Saturday, January 18, 2020

Local Martin Luther King, Jr. Events

On Sunday at 2 p.m. there will be a program highlighting the words and works of Dr. Martin Luther King, Jr. at 2 p.m. at the Pump House. Dr.King's Call for Justice. Are We Still Listening?

On Monday, the La Crosse County Democratic Party will hold its monthly meeting early - at 5:30 p.m. - and include a brief talk by Dr. Jeremy Arney, assistant professor of political science at UWL, on the experiences of Lynda Blackmon Lowery in the early years of the Civil Rights movement.  Everyone is welcome to the meeting which will be held in the Ho-Chunk Three Rivers House, 724 Main Street.

At 7 p.m., the community's annual Martin Luther King celebration will be held at the Viterbo Fine Arts Center. The keynote speaker is Mrs. Lynda Blackmon Lowery. Arrive early for good seats. Free.

The Progressive Magazine's recent article, Martin Luther King and 'God's Children' on Both Sides of the Border, reminds us how broad and timeless were Dr. King's causes.

This 2018 program from DemocracyNow! encourages us to understand the true depth of Dr. King's work and not let the comfortable middle bleach the passion out of it. Similarly, this commentary by Bob Hennelly, gives us Dr. King's own warning about the disappointment of moderation.

A recent program on PBS Wisconsin about the women's suffrage movement was a good reminder that moderation can be a way to obstruct and delay. After more than 75 years of struggle, organizing, lobbying, marching, picketing, and being beaten, imprisoned, tortured, and killed, women' "won" the right to vote only when one young Tennessee legislator bucked his party, his employer, and his constituents to follow the wishes of his mother. The recent passage of the Equal Rights Amendment in Virginia, must now wait for another hurdle - an arbitrary deadline - to be overcome. And meanwhile, other hard fought victories, from voting rights to environmental protections, are being wiped away.
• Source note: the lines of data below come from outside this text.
import Mathlib.Topology.Algebra.Valued.ValuedField
import Mathlib.FieldTheory.IntermediateField.Adjoin.Basic
import Mathlib.Data.NNReal.Basic
import HarnessLib

/-!
# Crux `Steer` (stmt-ResolutionOfSingularities-16345), chain W4.1, NSCᴹ line — habitat lemma (‡ᵇ) **monomial density**, PART A
# (sections A–C: multiplicative Lipschitz estimates, polynomials in the monomials, valued-field topology)
# (res-L0-w41-idea-2 card 3 `far-frame-exit-budget`, HABITAT.md v3 §2″; typer-ready, Theses-free, definition-free)

OURS (campaign `res-hironaka`, rung L ★L-G4, slot W4.1; NOT a statement of the manuscript under review
[claim: Hironaka2017, status: under-review] — nothing of it is used; AI-produced, weaker than expert review).

`monomialDensity`: in a valued field `C` with values in `ℝ≥0`, let `k'` be a trivially valued subfield and `s₁ … s_d`
nonzero elements with `ℤ`-independent values such that the subfield `k'(s)` is dense in `C`.  Then every intermediate
field `L ⊇ k'` whose value set contains each `v (s i)` is dense in `C`.  (No completeness, no series: rational
approximants, dominant terms, a multiplicative Lipschitz estimate under substitution, a doubling step, archimedean `ℝ≥0`.)
This is the hypothesis `MonomialCompletionDensity` of `HabitatClaim` (idea-2 Sketch-idea-2i §I9) with `[CompleteSpace C]`
dropped. [folklore] OURS.

Authorship: statement & proof res-L0-w41-idea-2 g9 (`L/res-L0-w41-idea-2/FrobeniusClosingSteerMonomialDensity.lean` f6cd398fe3aa92c5),
filed by res-type-026 per res-L0-w41-plan-1 RULING 97 (no edits beyond hygiene: docstrings added to helper lemmas, and the file SPLIT
at section C/D for the 400-line rule — THIS is the part with sections A–C; sections D–E and `monomialDensity` live in `…MonomialDensity`; names and namespace unchanged).
-/

open scoped NNReal
open MvPolynomial

set_option linter.dupNamespace false

namespace Summit.ResolutionOfSingularities.ResolutionOfSingularities.Cruxes.Steer.MonomialDensity

namespace MonomialDensityProof

variable {C : Type*} [Field C]

/-! ### A. Multiplicative Lipschitz estimates for a valuation -/

section Lipschitz

variable (v : Valuation C ℝ≥0)

/-- An element approximating `t ≠ 0` to relative precision `ρ < 1` has the same value. [folklore] -/
theorem map_eq_of_approx {ρ : ℝ≥0} (hρ : ρ < 1) {b t : C} (ht : t ≠ 0)
    (hb : v (b - t) ≤ ρ * v t) : v b = v t := by
  apply Valuation.map_eq_of_sub_lt
  have h0 : 0 < v t := (Valuation.pos_iff v).mpr ht
  calc v (b - t) ≤ ρ * v t := hb
    _ < v t := mul_lt_of_lt_one_left h0 hρ

/-- An element approximating `t ≠ 0` to relative precision `ρ < 1` is nonzero. [folklore] -/
theorem ne_zero_of_approx {ρ : ℝ≥0} (hρ : ρ < 1) {b t : C} (ht : t ≠ 0)
    (hb : v (b - t) ≤ ρ * v t) : b ≠ 0 := by
  intro hb0
  have h := map_eq_of_approx v hρ ht hb
  rw [hb0, map_zero] at h
  exact ((Valuation.ne_zero_iff v).mpr ht) h.symm

/-- Relative approximation to precision `ρ < 1` is stable under products (multiplicative Lipschitz estimate). [folklore] -/
theorem approx_mul {ρ : ℝ≥0} (hρ : ρ < 1) {a s b t : C}
    (ha : v (a - s) ≤ ρ * v s) (hb : v (b - t) ≤ ρ * v t) :
    v (a * b - s * t) ≤ ρ * v (s * t) := by
  have hbt : v b = v t := by
    rcases eq_or_ne t 0 with rfl | h0
    · have h1 : v b ≤ 0 := by simpa using hb
      have h2 : v b = 0 := le_antisymm h1 zero_le
      simp [h2]
    · exact map_eq_of_approx v hρ h0 hb
  have h1 : a * b - s * t = (a - s) * b + s * (b - t) := by ring
  rw [h1]
  refine Valuation.map_add_le v ?_ ?_
  · rw [map_mul, hbt, map_mul, ← mul_assoc]
    exact mul_le_mul_left ha _
  · rw [map_mul, map_mul, mul_left_comm]
    exact mul_le_mul_right hb _

/-- Relative approximation to precision `ρ < 1` is stable under powers. [folklore] -/
theorem approx_pow {ρ : ℝ≥0} (hρ : ρ < 1) {a s : C} (ha : v (a - s) ≤ ρ * v s) (m : ℕ) :
    v (a ^ m - s ^ m) ≤ ρ * v (s ^ m) := by
  induction m with
  | zero => simp
  | succ m ih =>
    rw [pow_succ, pow_succ]
    exact approx_mul v hρ ih ha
Moderation is often advised by those who are not in the fire. They can see the glow from their balconies, maybe, but the burn of the continuing and increasing inequality is hypothetical for them. The person whose house is burning doesn't convene a committee to study which fire hose to consider purchasing and what price can be afforded. The fire of inequality and inaction - millions without health care, a planet on fire, centuries of institutional racism, an economy that can't provide basic incomes and affordable services to a huge proportion of its population, endless war,... is already raging.

We need more candidates and electeds from the "fire" class who will not be moderate in their urgency and in their solutions. We need leaders who are not afraid to call out the obstructionists and slow-walkers. We need fellow activists and voters to work and act for others, to understand the struggles the status quo creates for our own friends and families and so many others, to consider where a "just us" attitude is taking us.

In his "Beyond Vietnam" speech at Riverside Church in April, 1967, Dr. King was talking about America at war when he said, "We are on the side of the wealthy, and the secure, while we create a hell for the poor."  It's just as true when "moderation" keeps us from thinking outside the lines, connecting with others, acting and speaking up.